Page 1 of 1

Activating OCR

PostPosted:Wed Feb 23, 2011 6:00 am
by joako
I've installed OpenKM & tesseract & configured OpenKM.conf:

system.ocr=/opt/local/bin/tesseract

I've also uploaded some .tiff files, however, I don't see any way to activate the OCR system. How would I go about having OCR run against these uploaded files?

Re: Activating OCR

PostPosted:Wed Feb 23, 2011 8:16 pm
by jllort
Have you restarted jboss before doing OpenKM.cfg changes
You can try executing tesseract img.tif img2.tif ( be caure if image is .tiff could not be parsed by ocr ... I don't know if it could be the problem, it'll be a bug on this case ), first try on your terminal.
There's nothing else

Re: Activating OCR

PostPosted:Thu Feb 24, 2011 2:36 am
by joako
Actually the files are named .TIF. I've tried the command and it is working, but I cant see how to determine if the OCR is working in OpenKM...

Re: Activating OCR

PostPosted:Thu Feb 24, 2011 8:52 am
by jllort
When you pass the ocr from terminal you see the extracted text. Put in OpenKM and make you query by content that contains some of that words.

Re: Activating OCR

PostPosted:Tue Mar 01, 2011 12:15 am
by joako
I have done that but no matter what keywords I use I don't ever get any results from .tif files. Is there some special way they need to be imported? Where in the process does the OCR run and how can I verify if the OCR is running, if any error is generated, etc. Also, there's no way to view the properties/details for a file and see if the OCR has been run and view the OCR results? These would be very useful troubleshooting tools.

Re: Activating OCR

PostPosted:Tue Mar 01, 2011 8:28 pm
by pavila
Put in $JBOSS_HOME/server/default/conf/jboss-log4j.xml this entry:
Code: Select all
<category name="com.openkm.extractor">
    <priority value="DEBUG"/>
</category>
Also if you post a sample TIFF here will help us.

Re: Activating OCR

PostPosted:Wed Mar 02, 2011 6:57 am
by joako
I only see these messages when I upload a .tiff file:
Code: Select all
01:51:06,388 INFO  [BundleCache] num=1486 mem=8135k max=8192k avg=5605 hits=25358 miss=4642
01:51:06,419 INFO  [LRUNodeIdCache] num=3153/10240 hits=8404 miss=31596
Is during the upload process when OCR is run?

Re: Activating OCR

PostPosted:Fri Mar 04, 2011 9:00 pm
by joako
Since I am sure many people are not using MacOS X Server I decided to run on Linux. On the MacOS X Server I installed VirtualBox, then openSUSE 11.3 Linux so on and so forth.
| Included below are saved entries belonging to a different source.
import Summits.RiemannHypothesis.RiemannHypothesis.Theorems.PfPersistenceResolventSign
import HarnessLib

/-!
# PF persistence — RESOLVENT PROFILE: the SHARP pointwise certificate for a one-signed resolvent profile
(pub-rhpf, barrier-prover gen 3; typed at the request of `pub-rhpf-ctrl-2` g7, VERIFY §Z: "type 'resolvent positivity' on
the PROFILE, not on Galerkin coordinates"; DATA there: SHARP holds on 18/18 exact planted-polepair instances, margin ≥ 4.3×,
while coordinatewise positivity of the resolvent vector is false in the even sector)

**HONEST FRAMING. This is a long-odds MECHANISM SEARCH; no RH claims.** RH-free finite-dimensional linear algebra; no
`ζ` statement occurs. Every statement PROVED; the numerical inequalities are HYPOTHESES on named quantities, scored
elsewhere (DATA), never asserted.

THE IDENTITY. If `(T − λ₁)r = u` with `λ₁ < 0` then `|λ₁|·r = u − T r`, hence on the window PROFILES
`|λ₁|·θ_r(x) = θ_u(x) − θ_{Tr}(x)`. SHARP CERTIFICATE (`resolvent_profile_pos_of_sharp`): if `|θ_{Tr}(x)| < θ_u(x)` at
every `x` of the window then `θ_r > 0` on the window; with a margin `μ`, `θ_r ≥ μ/|λ₁|`
(`resolvent_profile_ge_of_sharp`). Composed with `PfPersistenceResolventSign` (`oneSigned_of_resolvent_oneSigned`):
under the separation `λ₁ := ε₁(T − c·uuᵀ) < ε₁(T)`, `λ₁ < 0`, the resolvent equation and SHARP, EVERY bottom vector
of `T − c·uuᵀ` has a one-signed window profile (`bottom_oneSigned_of_sharp`) — the `T1`/`oneSignedAt` verdict of a
planted-type control, decided by three scoreable numbers per window.
-/

set_option linter.dupNamespace false  -- the mandated namespace repeats `RiemannHypothesis`

noncomputable section

open Real Finset Matrix Set

namespace Summit.RiemannHypothesis.RiemannHypothesis.Theorems.PfPersistence

/-- PROVED: profiles are subtractive in the coefficient vector. [folklore] -/
theorem profile_sub_vec (L : ℝ) {N : ℕ} (v w : Fin (N + 1) → ℝ) (x : ℝ) :
    profile L (v - w) x = profile L v x - profile L w x := by
  simp only [profile, Pi.sub_apply, sub_mul, Finset.sum_sub_distrib]

/-- **PROVED — THE RESOLVENT IDENTITY ON PROFILES.** `(T − λ₁)r = u` ⇒ `(−λ₁)·θ_r(x) = θ_u(x) − θ_{Tr}(x)`. [folklore] -/
theorem resolvent_profile_identity {N : ℕ} {T : Matrix (Fin (N + 1)) (Fin (N + 1)) ℝ} {u r : Fin (N + 1) → ℝ}
    {lam : ℝ} (hr : (T - lam • (1 : Matrix (Fin (N + 1)) (Fin (N + 1)) ℝ)) *ᵥ r = u) (L x : ℝ) :
    (-lam) * profile L r x = profile L u x - profile L (T *ᵥ r) x := by
  have hvec : (-lam) • r = u - T *ᵥ r := by
    rw [← hr, sub_mulVec, Matrix.smul_mulVec, one_mulVec, neg_smul]
    abel
  rw [← profile_smul_vec, hvec, profile_sub_vec]

/-- **PROVED — SHARP CERTIFICATE.** `λ₁ < 0`, `(T − λ₁)r = u` and `|θ_{Tr}(x)| < θ_u(x)` on the window ⇒ `θ_r > 0` on the
window. [folklore] -/
theorem resolvent_profile_pos_of_sharp {N : ℕ} {T : Matrix (Fin (N + 1)) (Fin (N + 1)) ℝ} {u r : Fin (N + 1) → ℝ}
    {lam : ℝ} (hlam : lam < 0) (hr : (T - lam • (1 : Matrix (Fin (N + 1)) (Fin (N + 1)) ℝ)) *ᵥ r = u) {L : ℝ}
    (hsharp : ∀ x ∈ Set.Icc (-(L / 2)) (L / 2), |profile L (T *ᵥ r) x| < profile L u x) :
    ∀ x ∈ Set.Icc (-(L / 2)) (L / 2), 0 < profile L r x := by
  intro x hx
  have hid := resolvent_profile_identity hr L x
  have h1 : 0 < profile L u x - profile L (T *ᵥ r) x := by
    have := (abs_lt.1 (hsharp x hx)).2
    linarith
  rw [← hid] at h1
  rcases pos_and_pos_or_neg_and_neg_of_mul_pos h1 with ⟨_, hb⟩ | ⟨ha, _⟩
  · exact hb
  · linarith

/-- **PROVED — SHARP CERTIFICATE WITH MARGIN.** `λ₁ < 0`, `(T − λ₁)r = u`, `|θ_{Tr}(x)| ≤ θ_u(x) − μ` on the window ⇒
`θ_r(x) ≥ μ/(−λ₁)` on the window. [folklore] -/
theorem resolvent_profile_ge_of_sharp {N : ℕ} {T : Matrix (Fin (N + 1)) (Fin (N + 1)) ℝ} {u r : Fin (N + 1) → ℝ}
    {lam : ℝ} (hlam : lam < 0) (hr : (T - lam • (1 : Matrix (Fin (N + 1)) (Fin (N + 1)) ℝ)) *ᵥ r = u) {L μ : ℝ}
    (hsharp : ∀ x ∈ Set.Icc (-(L / 2)) (L / 2), |profile L (T *ᵥ r) x| ≤ profile L u x - μ) :
    ∀ x ∈ Set.Icc (-(L / 2)) (L / 2), μ / (-lam) ≤ profile L r x := by
  intro x hx
  have hid := resolvent_profile_identity hr L x
  have h1 : μ ≤ profile L u x - profile L (T *ᵥ r) x := by
    have := (abs_le.1 (hsharp x hx)).2
    linarith
  rw [← hid] at h1
  rw [div_le_iff₀ (by linarith : (0:ℝ) < -lam)]
  linarith

/-- **PROVED — EVERY BOTTOM VECTOR OF `T − c·uuᵀ` HAS A ONE-SIGNED WINDOW PROFILE, from three scoreable facts:**
separation `λ₁ := ε₁(T − c·uuᵀ) < ε₁(T)`, negativity `λ₁ < 0` with the resolvent equation `(T − λ₁)r = u`, and the
SHARP pointwise certificate `|θ_{Tr}| < θ_u` on the window. [folklore] -/
theorem bottom_oneSigned_of_sharp {N : ℕ} {T : Matrix (Fin (N + 1)) (Fin (N + 1)) ℝ} {u : Fin (N + 1) → ℝ} {c : ℝ}
    (hsep : bottomRayleigh (T - c • vecMulVec u u) < bottomRayleigh T)
    (hneg : bottomRayleigh (T - c • vecMulVec u u) < 0) {r : Fin (N + 1) → ℝ}
    (hr : (T - bottomRayleigh (T - c • vecMulVec u u) • (1 : Matrix (Fin (N + 1)) (Fin (N + 1)) ℝ)) *ᵥ r = u)
    {L : ℝ} (hsharp : ∀ x ∈ Set.Icc (-(L / 2)) (L / 2), |profile L (T *ᵥ r) x| < profile L u x)
    {x : Fin (N + 1) → ℝ} (hx : IsBottomVector (T - c • vecMulVec u u) x) : OneSigned L x :=
  oneSigned_of_resolvent_oneSigned hsep hr
    (Or.inl fun y hy => (resolvent_profile_pos_of_sharp hneg hr hsharp y hy).le) hx

/-- **PROVED — the margin version: a margin `μ > 0` in SHARP gives every bottom vector a one-signed profile AND the
resolvent profile the explicit floor `μ/|λ₁|`** (the latter is what a `OneSignedMargin` binder of the
eigenvector-tolerance wall asks of the reference vector, up to the bottom vector's own normalisation). [folklore] -/
theorem bottom_oneSigned_of_sharp_margin {N : ℕ} {T : Matrix (Fin (N + 1)) (Fin (N + 1)) ℝ} {u : Fin (N + 1) → ℝ}
    {c : ℝ} (hsep : bottomRayleigh (T - c • vecMulVec u u) < bottomRayleigh T)
    (hneg : bottomRayleigh (T - c • vecMulVec u u) < 0) {r : Fin (N + 1) → ℝ}
    (hr : (T - bottomRayleigh (T - c • vecMulVec u u) • (1 : Matrix (Fin (N + 1)) (Fin (N + 1)) ℝ)) *ᵥ r = u)
    {L μ : ℝ} (hμ : 0 < μ) (hsharp : ∀ x ∈ Set.Icc (-(L / 2)) (L / 2), |profile L (T *ᵥ r) x| ≤ profile L u x - μ)
    {x : Fin (N + 1) → ℝ} (hx : IsBottomVector (T - c • vecMulVec u u) x) :
    OneSigned L x ∧ OneSignedMargin L (μ / (-bottomRayleigh (T - c • vecMulVec u u))) r :=
  ⟨oneSigned_of_resolvent_oneSignedMargin hsep hr (div_pos hμ (by linarith)).le
      (Or.inl (resolvent_profile_ge_of_sharp hneg hr hsharp)) hx,
    Or.inl (resolvent_profile_ge_of_sharp hneg hr hsharp)⟩

end Summit.RiemannHypothesis.RiemannHypothesis.Theorems.PfPersistence

end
I now have OpenKM running but again there is no search result for TIFF format images.

So I think there is a bug in OpenKM 5.0.2 that TIFF images OCR or the search index for them do not work.

Re: Activating OCR

PostPosted:Sat Mar 05, 2011 2:21 pm
by jllort
you can try with nightly build that solves some problem integration.openkm.com but I think your problem it's on other place.

Re: Activating OCR

PostPosted:Mon Mar 07, 2011 5:35 am
by joako
Is there some platform I can setup that we know everything will work? Information to debug search index... I already asked this and got no answer...

Re: Activating OCR

PostPosted:Mon Mar 07, 2011 4:41 pm
by jllort
We suggest ubuntu server to Installing OpenKM, but can be used any linux or windows, there's no major problem that you get the necessary skill to configure on your server. WE develop on linux environment and normally use to our customers ubuntu servers .... for it reason we suggest it ... but there's no hidden questions relation to one OS or others.